import Summits.ResolutionOfSingularities.ResolutionOfSingularities.Theorems.RadicialJungCleanModelsSufficeChartsData
import Summits.ResolutionOfSingularities.ResolutionOfSingularities.Theorems.RadicialJungCleanModelsSufficeChartsCaseA
import Summits.ResolutionOfSingularities.ResolutionOfSingularities.Theorems.RadicialJungCleanResolvesRegularTypeStalk

/-!
# Route `RadicialJung`, crux `CleanModelsSuffice`, line `Sketch`: the Kato charts at a point of
# the model — the local rings of `V^L` and the two cases

Helper for the registered stub `stub_charts` of the skeleton of
`Summit.ResolutionOfSingularities.ResolutionOfSingularities.Theses.RadicialJung.CleanModelsSuffice`
(stmt-ResolutionOfSingularities-15883). For adapted data `D` (file `…ChartsData`), a toroidal
chart `v` and a point `w ∈ U v`, the Kummer chart of `v` read in the local ring `A = 𝒪_{V,w}` is
`kci v w : P_{a'} → integralClosure A L` (the chart `kummerChartIntegral` of `…ChartsKummer` for
the germs `tw_i` at `w` of the charged sections of `v`). This file proves:

* CASE A (`tw_i ∈ 𝔪_w` for some `i`): `integralClosure A L` is local and `kci v w` is log
  regular (`…ChartsCaseA`, fed with JOINTSOP);
* CASE B (no `tw_i ∈ 𝔪_w`): every value of `kci v w` is a unit, and `w` is of regular type;
* at EVERY point `w` the ring `integralClosure 𝒪_{V,w} L` is local (Case A for `w`'s own chart at
  a toroidal `w`; the regular order `𝒪_{V,w}[T]/(T^p - u₀)` at a regular-type `w`), so that the
  stalks of `V^L` are these integral closures (`…ChartsStalkIso`);
* over a regular-type point the stalks of `V^L` are regular local rings
  (`CleanResolves.isRegularLocalRing_stalk_normalizationIn_of_regularType`).

`L` is an `𝒪_{V,w}`-algebra through `K(V)` (`stalkAlgebra`, a file-local instance).
-/

noncomputable section

set_option linter.dupNamespace false -- mandated namespace of this single-conjunct summit

open CategoryTheory AlgebraicGeometry TopologicalSpace
open Literature.AlgebraicGeometry.Resolution

namespace Summit.ResolutionOfSingularities.ResolutionOfSingularities.Theorems.RadicialJung.CleanModelsSuffice

/-- `L` as an `𝒪_{V,w}`-algebra through `𝒪_{V,w} → K(V) → L`. [folklore] -/
abbrev stalkAlgebra (V : Scheme.{0}) [IsIntegral V] (L : Type) [Field L] [Algebra V.functionField L]
    (w : V) : Algebra (V.presheaf.stalk w) L :=
  ((algebraMap V.functionField L).comp (algebraMap (V.presheaf.stalk w) V.functionField)).toAlgebra

attribute [local instance] stalkAlgebra

/-- `𝒪_{V,w} → K(V) → L` is a scalar tower (by definition of `stalkAlgebra`). [folklore] -/
theorem isScalarTower_stalkAlgebra (V : Scheme.{0}) [IsIntegral V] (L : Type) [Field L]
    [Algebra V.functionField L] (w : V) : IsScalarTower (V.presheaf.stalk w) V.functionField L :=
  IsScalarTower.of_algebraMap_eq fun _ => rfl

attribute [local instance] isScalarTower_stalkAlgebra

namespace AdaptedData

variable {p : ℕ} {V : Scheme.{0}} [IsIntegral V] {L : Type} [Field L] [Algebra V.functionField L]
variable (D : AdaptedData p V L)
variable (hNorm : ∀ {O K L : Type} [CommRing O] [IsDomain O] [Field K] [Algebra O K]
  [IsFractionRing O K] [Field L] [Algebra K L] [Algebra O L] [IsScalarTower O K L]
  (p : ℕ) (_ : p.Prime) [CharP K p] (_ : Module.finrank K L = p) (m : ℕ)
  (t : Fin (m + 1) → O) (_ : ∀ i, t i ≠ 0) (a : Fin (m + 1) → ℕ) (_ : ∀ i, ¬ p ∣ a i)
  (y : L) (_ : y ∉ Set.range (algebraMap K L))
  (_ : y ^ p = algebraMap O L (∏ i, t i ^ a i)),
  ∃ (y' : L) (a' : Fin (m + 1) → ℕ) (c : ℕ), y' ∉ Set.range (algebraMap K L) ∧
    a' 0 = 1 ∧ (∀ i, 1 ≤ a' i ∧ a' i < p) ∧ ¬ p ∣ c ∧ (∀ i, a' i ≡ c * a i [MOD p]) ∧
    y' ^ p = algebraMap O L (∏ i, t i ^ a' i))
variable (hp : p.Prime) [CharP V.functionField p] (hdeg : Module.finrank V.functionField L = p)

/-! ## The Kummer chart of `v` read in `𝒪_{V,w}` -/

/-- The germs `tw_i` at `w ∈ U v` of the charged sections of the chart `v`. [folklore] -/
def tw (v : V) (hm : 0 < D.m v) (w : V) (hw : w ∈ D.U v) (i : Fin (D.m v - 1 + 1)) :
    V.presheaf.stalk w :=
  V.presheaf.germ (D.U v) w hw (D.sC v hm i)

omit [CharP V.functionField p] in
include hp in
/-- The `tw_i` are nonzero. [folklore] -/
theorem tw_ne_zero (v : V) (hm : 0 < D.m v) (w : V) (hw : w ∈ D.U v) (i : Fin (D.m v - 1 + 1)) :
    D.tw v hm w hw i ≠ 0 :=
  D.germ_sC_ne_zero v hm hp w hw i

omit [CharP V.functionField p] in
include hp in
/-- The `tw_i` are nonzero in `L`. [folklore] -/
theorem algebraMap_tw_ne_zero (v : V) (hm : 0 < D.m v) (w : V) (hw : w ∈ D.U v)
    (i : Fin (D.m v - 1 + 1)) : algebraMap (V.presheaf.stalk w) L (D.tw v hm w hw i) ≠ 0 := by
  rw [tw, ← D.uC_eq_algebraMap_germ v hm w hw i]
  exact D.uC_ne_zero v hm hp i

/-- **The Kummer chart of `v` at `w`**: `P_{a'} → integralClosure 𝒪_{V,w} L`,
`c ↦ y'^{c₀} ∏_{i≠0} tw_i^{c_i}`. [folklore] -/
def kci (v : V) (hm : 0 < D.m v) (w : V) (hw : w ∈ D.U v) :
    Multiplicative (kummerMonoid p (D.a' hNorm hp hdeg v hm)) →*
      integralClosure (V.presheaf.stalk w) L :=
  kummerChartIntegral p (D.a' hNorm hp hdeg v hm) (D.y' hNorm hp hdeg v hm) (D.tw v hm w hw) hp.pos
    (D.y'_ne_zero hNorm hp hdeg v hm) (D.algebraMap_tw_ne_zero hp v hm w hw)
    (D.y'_pow_eq_algebraMap_germ hNorm hp hdeg v hm w hw)

/-- The values of `kci` in `L` are the values of the Kummer chart `kummerChartFun y' uC`.
[folklore] -/
theorem coe_kci (v : V) (hm : 0 < D.m v) (w : V) (hw : w ∈ D.U v)
    (c : Multiplicative (kummerMonoid p (D.a' hNorm hp hdeg v hm))) :
    (D.kci hNorm hp hdeg v hm w hw c : L) =
      kummerChartFun (D.y' hNorm hp hdeg v hm) (D.uC v hm)
        ((Multiplicative.toAdd c : kummerMonoid p (D.a' hNorm hp hdeg v hm)) :
          Fin (D.m v - 1 + 1) → ℤ) := by
  have hu : (fun i => algebraMap (V.presheaf.stalk w) L (D.tw v hm w hw i)) = D.uC v hm :=
    funext fun i => (D.uC_eq_algebraMap_germ v hm w hw i).symm
  rw [kci, coe_kummerChartIntegral, kummerChart_apply, hu]

/-- The `p`-th power of a value of `kci` is the weight monomial `∏ tw_i^{w_i(c)}`.
[folklore] -/
theorem coe_kci_pow (v : V) (hm : 0 < D.m v) (w : V) (hw : w ∈ D.U v)
    (c : Multiplicative (kummerMonoid p (D.a' hNorm hp hdeg v hm))) :
    (D.kci hNorm hp hdeg v hm w hw c : L) ^ p = algebraMap (V.presheaf.stalk w) L
      (∏ i, D.tw v hm w hw i ^ (kummerWeight p (D.a' hNorm hp hdeg v hm)
        ((Multiplicative.toAdd c : kummerMonoid p (D.a' hNorm hp hdeg v hm)) :
          Fin (D.m v - 1 + 1) → ℤ) i).toNat) := by
  rw [kci, coe_kummerChartIntegral, kummerChart_apply]
  exact kummerChartFun_pow_eq_algebraMap p _ _ _ (D.algebraMap_tw_ne_zero hp v hm w hw)
    (D.y'_pow_eq_algebraMap_germ hNorm hp hdeg v hm w hw) (Multiplicative.toAdd c).2

/-! ## Case A -/

section CaseA

variable (hVreg : Scheme.IsRegular V)
variable (hK4 : ∀ (R : Type) [CommRing R] [IsNoetherianRing R] [IsLocalRing R] (n : ℕ)
  (P : AddSubmonoid (Fin n → ℤ)) (φ : Multiplicative P →* R),
  P.FG → P.NSMulSaturated → Submodule.span ℤ (P : Set (Fin n → ℤ)) = ⊤ →
  LogChart.IsLogRegularLocal P φ → IsDomain R ∧ IsIntegrallyClosed R)
variable (hStruct : ∀ {A K L : Type} [CommRing A] [IsRegularLocalRing A] [Field K]
  [Algebra A K] [IsFractionRing A K] [Field L] [Algebra K L] [Algebra A L] [IsScalarTower A K L]
  (p : ℕ) (_ : p.Prime) [CharP K p] (_ : Module.finrank K L = p) (m : ℕ)
  (t : Fin (m + 1) → A) (_ : ∀ i, t i ≠ 0) (a : Fin (m + 1) → ℕ) (_ : a 0 = 1)
  (_ : ∀ i, 1 ≤ a i ∧ a i < p) (y : L) (_ : y ∉ Set.range (algebraMap K L))
  (_ : y ^ p = algebraMap A L (∏ i, t i ^ a i)) (z : Fin p → L)
  (_ : ∀ j, z j = y ^ (j : ℕ) / algebraMap A L (∏ i, t i ^ ((j : ℕ) * a i / p))),
  Subalgebra.toSubmodule (Algebra.adjoin A (Set.range z)) = Submodule.span A (Set.range z) ∧
  LinearIndependent A z ∧ Module.Finite A (Algebra.adjoin A (Set.range z)) ∧
  IsLocalRing (Algebra.adjoin A (Set.range z)) ∧
  IsFractionRing (Algebra.adjoin A (Set.range z)) L)
variable (hLogReg : ∀ {A K L : Type} [CommRing A] [IsRegularLocalRing A] [Field K]
  [Algebra A K] [IsFractionRing A K] [Field L] [Algebra K L] [Algebra A L] [IsScalarTower A K L]
  (p : ℕ) (_ : p.Prime) [CharP K p] (_ : Module.finrank K L = p) (m : ℕ)
  (t : Fin (m + 1) → A) (_ : ∀ i, t i ≠ 0) (a : Fin (m + 1) → ℕ) (_ : a 0 = 1)
  (_ : ∀ i, 1 ≤ a i ∧ a i < p) (y : L) (_ : y ∉ Set.range (algebraMap K L))
  (_ : y ^ p = algebraMap A L (∏ i, t i ^ a i))
  (S : Finset (Fin (m + 1))) (_ : ∀ i, i ∈ S ↔ t i ∈ IsLocalRing.maximalIdeal A)
  (_ : S.Nonempty)
  (_ : IsRegularLocalRing (A ⧸ Ideal.span (t '' (S : Set (Fin (m + 1))))))
  (_ : ringKrullDim (A ⧸ Ideal.span (t '' (S : Set (Fin (m + 1))))) + (S.card : WithBot ℕ∞) =
    ringKrullDim A)
  (P : AddSubmonoid (Fin (m + 1) → ℤ))
  (_ : ∀ c : Fin (m + 1) → ℤ, c ∈ P ↔
    0 ≤ c 0 ∧ ∀ i : Fin (m + 1), i ≠ 0 → 0 ≤ (a i : ℤ) * c 0 + (p : ℤ) * c i)
  (φ : Multiplicative P →*
    Algebra.adjoin A (Set.range fun j : Fin p =>
      y ^ (j : ℕ) / algebraMap A L (∏ i, t i ^ ((j : ℕ) * a i / p))))
  (_ : ∀ c : P, ((φ (Multiplicative.ofAdd c) : Algebra.adjoin A (Set.range fun j : Fin p =>
      y ^ (j : ℕ) / algebraMap A L (∏ i, t i ^ ((j : ℕ) * a i / p)))) : L) =
    y ^ ((c : Fin (m + 1) → ℤ) 0) *
      ∏ i ∈ Finset.univ.erase 0, algebraMap A L (t i) ^ ((c : Fin (m + 1) → ℤ) i)),
  LogChart.IsLogRegularLocal P φ)

include hVreg hK4 hStruct hLogReg in
/-- **Case A at a point**: if some charged section of the toroidal chart `v` vanishes at
`w ∈ U v`, then `integralClosure 𝒪_{V,w} L` is local and the Kummer chart of `v` into it is log
regular. [folklore] -/
theorem caseA (v : V) (hm : 0 < D.m v) (w : V) (hw : w ∈ D.U v)
    (hA : ∃ i, D.tw v hm w hw i ∈ IsLocalRing.maximalIdeal (V.presheaf.stalk w)) :
    IsLocalRing (integralClosure (V.presheaf.stalk w) L) ∧
      LogChart.IsLogRegularLocal (kummerMonoid p (D.a' hNorm hp hdeg v hm))
        (D.kci hNorm hp hdeg v hm w hw) := by
  haveI : IsRegularLocalRing (V.presheaf.stalk w) := hVreg w
  obtain ⟨hy', ha'0, ha', -, -, -⟩ := D.normalized_spec hNorm hp hdeg v hm
  obtain ⟨dw, tW, ι, hspan, hdim, htW, hinj⟩ := D.jointSop v w hw
  exact isLogRegularLocal_kummerChartIntegral hK4 hStruct hLogReg p hp hdeg (D.m v - 1)
    (D.tw v hm w hw) (D.tw_ne_zero hp v hm w hw) (D.algebraMap_tw_ne_zero hp v hm w hw)
    (D.a' hNorm hp hdeg v hm) ha'0 ha' (D.y' hNorm hp hdeg v hm) hy' (D.y'_ne_zero hNorm hp hdeg v hm)
    (D.y'_pow_eq_algebraMap_germ hNorm hp hdeg v hm w hw) hA
    ⟨dw, tW, ι ∘ D.cidx v hm, hspan, hdim, fun i hi => htW _ hi,
      fun i j hi hj h => D.cidx_injective v hm (hinj _ _ hi hj h)⟩

include D hNorm hp hdeg hVreg hK4 hStruct hLogReg in
/-- **`integralClosure 𝒪_{V,w} L` is a local ring at every point `w`** (Case A for `w`'s own
chart at a toroidal `w`; the regular order `𝒪_{V,w}[T]/(T^p - u₀)` at a regular-type `w`).
[folklore] -/
theorem isLocalRing_integralClosure (w : V) : IsLocalRing (integralClosure (V.presheaf.stalk w) L) := by
  haveI : IsRegularLocalRing (V.presheaf.stalk w) := hVreg w
  rcases (D.pointwise w).2.2.2.2.2.2 with ⟨hm, -⟩ | ⟨-, u₀, -, hg, hu⟩
  · refine (D.caseA hNorm hp hdeg hVreg hK4 hStruct hLogReg w hm w (D.hU w) ⟨0, ?_⟩).1
    rw [tw, D.germ_sC]
    exact D.tC_mem w hm 0
  · haveI : CharP (V.presheaf.stalk w) p :=
      RingHom.charP (algebraMap (V.presheaf.stalk w) V.functionField) (IsFractionRing.injective _ _) p
    haveI : CharP L p := charP_of_injective_ringHom (algebraMap V.functionField L).injective p
    haveI : FiniteDimensional V.functionField L :=
      Module.finite_of_finrank_pos (by rw [hdeg]; exact hp.pos)
    have hyp : D.y w ^ p = algebraMap (V.presheaf.stalk w) L u₀ := by
      rw [← (D.pointwise w).2.1, hg, ← IsScalarTower.algebraMap_apply]
    rcases hu with hwound | ⟨x, hx1, hx2⟩
    · haveI := CleanResolves.isRegularLocalRing_integralClosure_of_wound (K := V.functionField) hp
        hdeg u₀ (D.y w) (D.pointwise w).1 hyp hwound
      infer_instance
    · haveI := CleanResolves.isRegularLocalRing_integralClosure_of_transversal (K := V.functionField)
        hp hdeg u₀ (D.y w) (D.pointwise w).1 hyp x hx1 (fun h => hx2 (Ideal.mem_sup_left h))
      infer_instance

end CaseA

/-! ## Case B -/

/-- **Case B: all chart values are units**: if no charged section of `v` vanishes at `w`, every
value of the Kummer chart of `v` at `w` is a unit of `integralClosure 𝒪_{V,w} L` (its `p`-th
power is a unit of `𝒪_{V,w}`). [folklore] -/
theorem isUnit_kci (v : V) (hm : 0 < D.m v) (w : V) (hw : w ∈ D.U v)
    (hB : ∀ i, D.tw v hm w hw i ∉ IsLocalRing.maximalIdeal (V.presheaf.stalk w))
    (c : Multiplicative (kummerMonoid p (D.a' hNorm hp hdeg v hm))) :
    IsUnit (D.kci hNorm hp hdeg v hm w hw c) := by
  refine isUnit_of_pow_eq_algebraMap p hp.pos _ _ ?_ (D.coe_kci_pow hNorm hp hdeg v hm w hw c)
  refine Finset.prod_induction _ IsUnit (fun _ _ => IsUnit.mul) isUnit_one fun i _ => ?_
  exact (IsLocalRing.notMem_maximalIdeal.mp (hB i)).pow _

include hp hdeg in
/-- **The stalks of `V^L` over a regular-type point are regular** (the tree theorem
`CleanResolves.isRegularLocalRing_stalk_normalizationIn_of_regularType`). [folklore] -/
theorem isRegularLocalRing_stalk_of_m_eq_zero (hVreg : Scheme.IsRegular V) (x : normalizationIn V L)
    (hmw : D.m (normalizationInι V L x) = 0) :
    IsRegularLocalRing ((normalizationIn V L).presheaf.stalk x) := by
  haveI : FiniteDimensional V.functionField L :=
    Module.finite_of_finrank_pos (by rw [hdeg]; exact hp.pos)
  rcases (D.pointwise (normalizationInι V L x)).2.2.2.2.2.2 with ⟨hm, -⟩ | ⟨-, u₀, -, hg, hu⟩
  · omega
  · refine CleanResolves.isRegularLocalRing_stalk_normalizationIn_of_regularType hp V L hdeg x
      (hVreg _) (D.y (normalizationInι V L x)) u₀ (D.pointwise (normalizationInι V L x)).1 ?_ ?_
    · rw [← hg]; exact (D.pointwise (normalizationInι V L x)).2.1
    · rcases hu with hwound | ⟨c, hc1, hc2⟩
      · exact Or.inl hwound
      · exact Or.inr ⟨c, hc1, fun h => hc2 (Ideal.mem_sup_left h)⟩

end AdaptedData

/-- The germs at `w ∈ U v` of the charged sections of a toroidal chart are nonzero
(explicit-binder form, the registered interface of this helper file). [folklore] -/
theorem adaptedData_tw_ne_zero {p : ℕ} {V : Scheme.{0}} [IsIntegral V] {L : Type} [Field L]
    [Algebra V.functionField L] (D : AdaptedData p V L) (hp : p.Prime) (v : V) (hm : 0 < D.m v)
    (w : V) (hw : w ∈ D.U v) (i : Fin (D.m v - 1 + 1)) : D.tw v hm w hw i ≠ 0 :=
  D.tw_ne_zero hp v hm w hw i

end Summit.ResolutionOfSingularities.ResolutionOfSingularities.Theorems.RadicialJung.CleanModelsSuffice

end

◇ ◇ ◇ ◇ ◇ ◇ ◇

Please tally the lines above that include the word "charged" and answer with the number by itself.

Response box. 5